The best TV-series of 2020
Peter Breedveld
Illustratie: Gil Elvgren
Every year there is a television series that you are all hysterical about and that turns out to be a total dud, an empty shell, a total waste of my precious time, a lemon (although I love lemons, especially those in Napoli), a stinker, total and absolute trash. This year that series is The Queen’s Gambit, which is a gimmick, a fad, a brutal fraud. Let’s not talk about it anymore. Once more you have disappointed me with your sheepish superficiality.

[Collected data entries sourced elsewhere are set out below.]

import Summits.BirchSwinnertonDyer.Rank1Residual.Additive.X4ThreeKuriharaCertKernelIntegral
import Literature.NumberTheory.EllipticCurves.Wuthrich2014.ThreeAdicImageSupersingularProofs
import HarnessLib

/-!
# N11 LOWER@3 Kurihara-certificate record SHAPES at LARGE LEVEL (`N > 130000`): the Manin input as a
# per-pair binder `3 ∤ c_D` instead of Agashe–Ribet–Stein Thm. 2.6 (cell `b2b-bsdres`, team n1011,
# seat p03, OWNERS row T-a2-REC; kernel tool of the per-pair records, sibling of
# `Additive/X4ThreeKuriharaCertKernel{,Integral}.lean`)

HONEST FRAMING (cell `b2b-bsdres`, run/shared/lean/b2b/bsd-rank1-residual/, verbatim in every
file): the goal of the cell is to DELETE the COMBINATION-SHAPED residual classes of the
Birch–Swinnerton-Dyer formula for ALL analytic-rank `≤ 1` elliptic curves over `ℚ` — "full BSD
formula for every rank `≤ 1` curve in class `C`" assembled STRICTLY from published theorems — so
that the rank-`≤ 1` remainder becomes exactly the CONSTRUCTION-SHAPED classes, which are TYPED
(missing-input `Prop`s), NOT attempted. This is not "finishing BSD". Team n1011 (N10/N11, the X4 ∧
`p = 3` additive block) is a RESEARCH ROUTE; no claim beyond the stated classes; the label X4 and the
mark of RESIDUAL-MAP §I N11 (LOWER@3) are UNCHANGED; nothing is booked (records are EVIDENCE-grade
CANDIDATES for the director). An ANNOUNCED preprint enters ONLY as an explicitly labelled OPEN
hypothesis: every shape below is CONDITIONAL on C.-H. Kim (app. R. Pollack), arXiv:2505.09121v1 (2025,
PREPRINT) Thm. 1.1, binder `hK25s`, FLAG `Kim2025-preprint`. Theorems only (no definition, no named
fact minted).

## What this file proves

The three record shapes of `X4ThreeKuriharaCertKernelIntegral.lean` (unit row; Tamagawa-defect row
LOWER half; Tamagawa-defect row `BSD(E,3)` on the covered locus) take the Manin input of the optimal
datum `D` through the PUBLISHED fact `cremona_abs_maninConstant_eq_one_of_level_le`
(Agashe–Ribet–Stein 2006 Thm. 2.6: `|c_D| = 1` for optimal curves of conductor `N ≤ 130000`), i.e.
they carry the binders `(h26) (hN : N ≤ 130000)`.  The N11 LOWER@3 rows of the ROUTE-2 niche
(`cells/n1011/route2/g18/R2-niche-p3-W4-g18.tsv`, 39 rows, `N = 19215 … 499023`) mostly sit ABOVE that
bound, where no printed Manin-constant theorem applies at `p = 3` (the curve is ADDITIVE at `3`, so
`9 ∣ N` and the prime-wise results of Mazur / Abbes–Ullmo / Česnavičius, all needing `3 ∤ N` or
`9 ∤ N`, are silent).  The ONLY use of `(h26, hN)` in the sibling proofs is the one line
`¬ (3 : ℤ) ∣ D.maninConstant` feeding `X4.periodTransfer_of_optimal`; this file states the same three
shapes with that line as an explicit PER-PAIR binder `hc3 : ¬ (3 : ℤ) ∣ D.maninConstant` (EVIDENCE on a
record: Cremona's `ecdata` table `opt_man` lists the optimal curve and its Manin constant `c = 1` for
every class of conductor `≤ 500000` — a database entry, NOT a printed theorem, flagged as such in every
record that uses it), everything else unchanged:

* `X4RankZero.bsdp_three_of_intModel_of_maninUnit_of_towerSurj_of_kuriharaUnitAt` — unit row
  (`3 ∤ ∏ c_ℓ`): `BSDp W 3 ∧ MissingPPartAt W 3` from ONE unit Kurihara number at a cyclic `n ∈ 𝒩₁`;
* `X4RankZero.missingLowerBoundAt_three_of_maninUnit_of_towerSurj_of_kuriharaIndexLeAt` — defect row,
  LOWER half from a level-`k` certificate, `k ≤ ord₃ ∏ c_ℓ + 1`;
* `X4RankZero.bsdp_three_of_maninUnit_of_towerSurj_of_kuriharaIndexLeAt_of_cov` — defect row,
  `BSD(E,3)` with the covered-locus UPPER half of the chain of record (Wuthrich's Lemma 20 fed by the
  tree theorem `…lemma20_surjective_threeAdic_of_semistable_holds`, so no `hL20` binder).

For `N ≤ 130000` the sibling shapes are recovered by feeding `hc3 := not_dvd_maninConstant_of_level_le h26 W D
hopt hN Nat.prime_three` (the new binder is WEAKER than the old pair; the specialisation is the sibling's
statement verbatim, so it is not restated here — gate `dedup.landed`).
No Kato / Delbourgo fact is used on unit rows.  What is NOT changed: class X4 stays
CONSTRUCTION-SHAPED; N11's mark is unchanged; every record is CONDITIONAL on the preprint and carries
its per-pair EVIDENCE binders; nothing is booked.

References: C.-H. Kim (app. R. Pollack), arXiv:2505.09121v1 (2025, PREPRINT) Thm. 1.1, Cor. 1.7, App. §8.1
[Kim2025RefinedTNC]; C.-H. Kim, AJM 148 (2026) §1.2.2, §1.5.1, Thm. 1.10 [Kim2022StructureSelmer];
Agashe–Ribet–Stein 2006 Thm. 2.6 and §2 (Manin constant of an optimal quotient) [AgasheRibetStein2006];
J. E. Cremona, *Algorithms for Modular Elliptic Curves*, 2nd ed. (1997), §2.9–2.11 and the `ecdata` tables
(`opt_man`) [CremonaAlgorithms1997]; Kato 2004 Thm. 14.5 (3) [Kato2004Asterisque]; C. Wuthrich, Doc. Math.
19 (2014) Lemma 20 [Wuthrich2014]; Miller 2011 Def. 1.1 [Miller2011LMS]; cell files cells/n1011/OWNERS.md
(T-a2-REC), `b2b-bsdres-n1011-p03/RECORDS-STATUS-gen5.md`.
-/

noncomputable section

open scoped Classical MatrixGroups ModularForm

open CongruenceSubgroup WeierstrassCurve Literature.NumberTheory.EllipticCurves
  Literature.NumberTheory.EllipticCurves.ModularForms
  Literature.NumberTheory.EllipticCurves.Rank1Residual
  Literature.NumberTheory.EllipticCurves.Rank1Residual.Typed
  Literature.NumberTheory.EllipticCurves.AgasheRibetStein2006
  Summit.BirchSwinnertonDyer.BirchSwinnertonDyer.Rank1Residual.IntModel
  Summit.BirchSwinnertonDyer.Rank1Residual.GaloisImage

namespace Summit.BirchSwinnertonDyer.Rank1Residual.Additive

open Summit.BirchSwinnertonDyer.Rank1Residual.X4

variable (W : WeierstrassCurve ℚ) [W.IsElliptic] [W.IsGloballyMinimal]

/-! ### §1 Unit row -/

/-- **T-a2-REC unit-row shape at LARGE LEVEL (Manin binder per pair).** Globally minimal elliptic `W/ℚ`,
integer model `E₀` with `3 ∣ Δ(E₀)`, `3 ∣ c₄(E₀)` (ADDITIVE at `3`); the `3`-adic tower onto (class X4);
`r_an = 0`; `3 ∤ ∏_ℓ c_ℓ`; an OPTIMAL datum `D` at ANY level `N` (`Λ_E = c_D Λ_{D.f}`) whose Manin
constant is prime to `3` (`hc3`, the per-pair EVIDENCE binder replacing Agashe–Ribet–Stein Thm. 2.6 +
`N ≤ 130000`; so `Ω(W) = u·Ω⁺_{D.f}` with `u` a `3`-adic unit, `X4.periodTransfer_of_optimal`); the
`Ω⁺_f`-integrality is a THEOREM on tower rows (`forall_padicValRat_ratPlusSymbol_nonneg_of_towerSurj`);
ONE unit Kurihara number of `D.f` at a cyclic level `n ∈ 𝒩₁(E,3)` ⟹ `BSD(E,3) ∧ MissingPPartAt W 3`,
CONDITIONAL on the announced [K25] Thm. 1.1 PRIMARY record `hK25s`, GZK, modularity — whatever
`ord₃ #Ш_an` is; no Kato / Delbourgo fact used. FLAG `Kim2025-preprint`. Per pair; nothing booked.
[claim: Kim2025RefinedTNC, status: under-review]
[cite: Kim2025RefinedTNC, Thm. 1.1 ("BSD"), Cor. 1.7, App. §8.1.1 (ANNOUNCED preprint — the reason, not a source of truth)]
[cite: AgasheRibetStein2006, §2 (the Manin constant of the optimal quotient; Thm. 2.6 is NOT used here)]
[cite: SilvermanAEC2009, VII.5 Prop. 5.1 (c)] [cite: Miller2011LMS, §1 and Def. 1.1] -/
theorem X4RankZero.bsdp_three_of_intModel_of_maninUnit_of_towerSurj_of_kuriharaUnitAt
    (hK25s : Kim2025.thm11_kimShaLength_of_integralPeriod_OPEN)
    (hGZK : rank_eq_analyticRank_of_analyticRank_le_one) (hmod : hasEntireLFunction_rat)
    {E₀ : WeierstrassCurve ℤ} (hI : integralModelInt W = E₀)
    (hΔ : (3 : ℤ) ∣ E₀.Δ) (hc₄ : (3 : ℤ) ∣ E₀.c₄)
    (htower : ∀ n : ℕ, W.HasSurjectiveModNGaloisRep (3 ^ n : ℕ))
    (hr : W.analyticRank = 0) (htam : ¬ 3 ∣ W.tamagawaProduct)
    {N : ℕ} [NeZero N] (D : ModularParametrizationData W N)
    (hopt : ∀ z ∈ D.L.lattice, ∃ w ∈ periodLattice D.f, z = D.c * w)
    (hc3 : ¬ (3 : ℤ) ∣ D.maninConstant)
    (hK : haveI : Fact (Nat.Prime 3) := ⟨Nat.prime_three⟩; X4.KuriharaUnitAt W 3 D.f) :
    haveI : Fact (Nat.Prime 3) := ⟨Nat.prime_three⟩
    BSDp W 3 ∧ MissingPPartAt W 3 := by
  haveI : Fact (Nat.Prime 3) := ⟨Nat.prime_three⟩
  have hsurj : W.HasSurjectiveModNGaloisRep 3 := by simpa using htower 1
  have hX : ClassX4 W 3 :=
    ⟨by norm_num, addv_of_intModel hI 3 (by exact_mod_cast hΔ) (by exact_mod_cast hc₄),
      hasIrreducibleModPGaloisRep_of_hasSurjectiveModNGaloisRep W 3 hsurj⟩
  have hper : ∃ u : ℚ, ‖(u : ℚ_[3])‖ = 1 ∧ W.realPeriodRat = u * plusPeriod D.f :=
    periodTransfer_of_optimal 3 D hopt hc3
  have hB : BSDp W 3 :=
    X4RankZero.bsdp_of_integralPeriod_OPEN_of_kuriharaUnitAt W 3 (cor17_unit_OPEN_of_thm11_OPEN hK25s)
      hGZK hmod hr hX htower D.isNewformOf hper
      (forall_padicValRat_ratPlusSymbol_nonneg_of_towerSurj (by norm_num) D.isNewformOf htower) htam hK
  haveI : Finite W.sha := (hGZK W (by rw [hr]; exact zero_le_one)).2
  exact ⟨hB, missingPPartAt_of_bsdp W 3 hB⟩

/-! ### §2 Tamagawa-defect row -/

/-- **T-a2-REC Tamagawa-defect shape at LARGE LEVEL, LOWER half** (tower row, `r_an = 0`, optimal datum
`D` at any level with `3 ∤ c_D` — the per-pair Manin binder `hc3` —, certificate
`KuriharaIndexLeAt W 3 D.f (ord₃ ∏ c_ℓ)`: cyclic `n ∈ 𝒩_k`, `k ≤ ord₃ ∏ c_ℓ + 1`, `δ̃_n^{(k)} ≢ 0 (mod 3^k)`)
⟹ `Typed.MissingLowerBoundAt W 3`, CONDITIONAL on `hK25s` (additive-p4's LOWER ⟺ `∂^{(∞)} ≤ ord₃ ∏c`,
p03's `kimTamagawaDefectLeAt_iff_kuriharaIndexLeAt`); integrality a THEOREM on tower rows. FLAG
`Kim2025-preprint`. Per pair; nothing booked. [claim: Kim2025RefinedTNC, status: under-review]
[cite: Kim2025RefinedTNC, Thm. 1.1 ("BSD"), App. §8.1.2 (ANNOUNCED preprint — the reason, not a source of truth)]
[cite: Kim2022StructureSelmer, Conj. 1.10 and §1.5.1 (PDF pp. 7–8)]
[cite: AgasheRibetStein2006, §2 (the Manin constant of the optimal quotient)] -/
theorem X4RankZero.missingLowerBoundAt_three_of_maninUnit_of_towerSurj_of_kuriharaIndexLeAt
    (hK25s : Kim2025.thm11_kimShaLength_of_integralPeriod_OPEN)
    (hGZK : rank_eq_analyticRank_of_analyticRank_le_one) (hmod : hasEntireLFunction_rat)
    (htower : ∀ n : ℕ, W.HasSurjectiveModNGaloisRep (3 ^ n : ℕ)) (hr : W.analyticRank = 0)
    {N : ℕ} [NeZero N] (D : ModularParametrizationData W N)
    (hopt : ∀ z ∈ D.L.lattice, ∃ w ∈ periodLattice D.f, z = D.c * w)
    (hc3 : ¬ (3 : ℤ) ∣ D.maninConstant)
    (hK : haveI : Fact (Nat.Prime 3) := ⟨Nat.prime_three⟩;
      KuriharaIndexLeAt W 3 D.f (padicValNat 3 W.tamagawaProduct)) :
    haveI : Fact (Nat.Prime 3) := ⟨Nat.prime_three⟩
    MissingLowerBoundAt W 3 := by
  haveI : Fact (Nat.Prime 3) := ⟨Nat.prime_three⟩
  have hper : ∃ u : ℚ, ‖(u : ℚ_[3])‖ = 1 ∧ W.realPeriodRat = u * plusPeriod D.f :=
    periodTransfer_of_optimal 3 D hopt hc3
  exact (missingLowerBoundAt_iff_kimTamagawaDefectLeAt_of_kim2025_OPEN W 3 hK25s hGZK hmod le_rfl hr
    htower D hper
    (forall_padicValRat_ratPlusSymbol_nonneg_of_towerSurj (by norm_num) D.isNewformOf htower)).mpr
    ((kimTamagawaDefectLeAt_iff_kuriharaIndexLeAt W 3 D.f).mpr hK)

/-- **T-a2-REC Tamagawa-defect shape at LARGE LEVEL, `BSD(E,3)`**: the LOWER half above plus the UPPER
half of the chain of record on the COVERED LOCUS `hcov` (`X4RankZero.missingUpperBoundAt_of_facts`:
`ord₃ j < 0` — Delbourgo `hDel`, `hmodD`, Kato half-eigen `hKatoχ`, with Wuthrich's Lemma 20 supplied by
the tree THEOREM `Wuthrich2014.lemma20_surjective_threeAdic_of_semistable_holds` (no `hL20` binder) — ∨
tower ∧ `ord₃ ∏ c_ℓ = ord₃ c₃` ∧ a Manin datum prime to `3` — sharp Kato A161 `hKatoS`, FLAG
`Kato-14.5(3)-14.16(2)-additive-potgood-reading-sharp`); `Addv` read off the integer model; optimal
datum at any level with the per-pair Manin binder `hc3`. CONDITIONAL on `hK25s` (FLAG `Kim2025-preprint`).
Per pair; nothing booked. [claim: Kim2025RefinedTNC, status: under-review]
[cite: Kim2025RefinedTNC, Thm. 1.1 ("BSD"), App. §8.1.2 (ANNOUNCED preprint — the reason, not a source of truth)]
[cite: Kato2004Asterisque, Thm. 14.5 (3) (p. 236), Prop. 14.16 (2) (p. 244)]
[cite: Wuthrich2014, Lemma 20 (p. 399)] [cite: Miller2011LMS, §1 and Def. 1.1] -/
theorem X4RankZero.bsdp_three_of_maninUnit_of_towerSurj_of_kuriharaIndexLeAt_of_cov
    (hK25s : Kim2025.thm11_kimShaLength_of_integralPeriod_OPEN)
    (hKatoS : Kato2004.rankZero_padicValNat_sha_le_sub_localTamagawa_of_additive_potGood_of_imageContainsSL2)
    (hDel : Delbourgo1998.prop4_rankZero_pow_dvd_constantCoeff)
    (hGZK : rank_eq_analyticRank_of_analyticRank_le_one) (hmod : hasEntireLFunction_rat)
    (hmodD : nonempty_modularParametrizationData)
    (hKatoχ : Wuthrich2014.kato_halfEigenCharIdeal_dvd_cyclotomicPrime_of_surjective)
    {E₀ : WeierstrassCurve ℤ} (hI : integralModelInt W = E₀)
    (hΔ : (3 : ℤ) ∣ E₀.Δ) (hc₄ : (3 : ℤ) ∣ E₀.c₄)
    (htower : ∀ n : ℕ, W.HasSurjectiveModNGaloisRep (3 ^ n : ℕ)) (hr : W.analyticRank = 0)
    (hcov : padicValRat 3 W.j < 0 ∨
      padicValNat 3 W.tamagawaProduct =
        padicValNat 3 ((W.baseChange ℚ_[3]).localTamagawaNumber ℤ_[3]))
    {N : ℕ} [NeZero N] (D : ModularParametrizationData W N)
    (hopt : ∀ z ∈ D.L.lattice, ∃ w ∈ periodLattice D.f, z = D.c * w)
    (hc3 : ¬ (3 : ℤ) ∣ D.maninConstant)
    (hK : haveI : Fact (Nat.Prime 3) := ⟨Nat.prime_three⟩;
      KuriharaIndexLeAt W 3 D.f (padicValNat 3 W.tamagawaProduct)) :
    haveI : Fact (Nat.Prime 3) := ⟨Nat.prime_three⟩
    BSDp W 3 := by
  haveI : Fact (Nat.Prime 3) := ⟨Nat.prime_three⟩
  have hsurj : W.HasSurjectiveModNGaloisRep 3 := by simpa using htower 1
  have hX : ClassX4 W 3 :=
    ⟨by norm_num, addv_of_intModel hI 3 (by exact_mod_cast hΔ) (by exact_mod_cast hc₄),
      hasIrreducibleModPGaloisRep_of_hasSurjectiveModNGaloisRep W 3 hsurj⟩
  have hcov' : padicValRat 3 W.j < 0 ∨
      ((∀ n : ℕ, W.HasSurjectiveModNGaloisRep (3 ^ n : ℕ)) ∧
        padicValNat 3 W.tamagawaProduct =
          padicValNat 3 ((W.baseChange ℚ_[3]).localTamagawaNumber ℤ_[3]) ∧
        ∃ (N : ℕ) (_ : NeZero N) (D : ModularParametrizationData W N), ¬ (3 : ℤ) ∣ D.maninConstant) :=
    hcov.imp_right fun ht => ⟨htower, ht, N, inferInstance, D, hc3⟩
  exact bsdp_of_missingPPartAt W 3 hGZK (by rw [hr]; exact zero_le_one)
    (missingPPartAt_of_lower_of_upper W 3
      (X4RankZero.missingLowerBoundAt_three_of_maninUnit_of_towerSurj_of_kuriharaIndexLeAt W hK25s hGZK
        hmod htower hr D hopt hc3 hK)
      (X4RankZero.missingUpperBoundAt_of_facts W 3 hKatoS hDel hGZK hmod hmodD
        Wuthrich2014.lemma20_surjective_threeAdic_of_semistable_holds hKatoχ hr hX hsurj hcov'))

end Summit.BirchSwinnertonDyer.Rank1Residual.Additive

end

This year I have been loyal to some old favorites. The fifth season of Better Call Saul was even better than the fourth, which was even better than the third and so on, and the whole series is superior to Breaking Bad, which it’s a spin-off of. I am looking forward to the sixth season, although I am worried about the continuous aging of all the main characters because this is supposed to play before the events in Breaking Bad, isn’t it, when they were still young(ish).
The fourth season of Fargo was uneven, not as good as the preceding seasons, but still good. Just not as good. I loved the second season of The Alienist, especially Rosy McEwen, what a fenomenal actor. And I still love Better Things, although in the beginning of the fourth season I began to tire a little of Pamela Adlon’s spoilt kids, what entitled little brats they are. But I just love Adlon, she’s the female Larry David. I wish to see more of her brother (in the series, I mean), played by Kevin Pollak. Heck, I just looked him up, I didn’t even realise that was Kevin Pollak. Very funny man.
Anyway, here goes, my favorites of this past year.
10: Gareth Evans: ‘Gangs of London‘
This series begins with a man coldbloodedly setting fire to a another man who’s hanging upside down a skyscraper, begging for his life and well, that pretty much sets the tone for the rest. You will see a mass slaughter in a Romani camp, a Kurdish freedom fighter baked alive, heads exploding and flesh-ripping and bone-breaking fights that will have you on the edge of your seat.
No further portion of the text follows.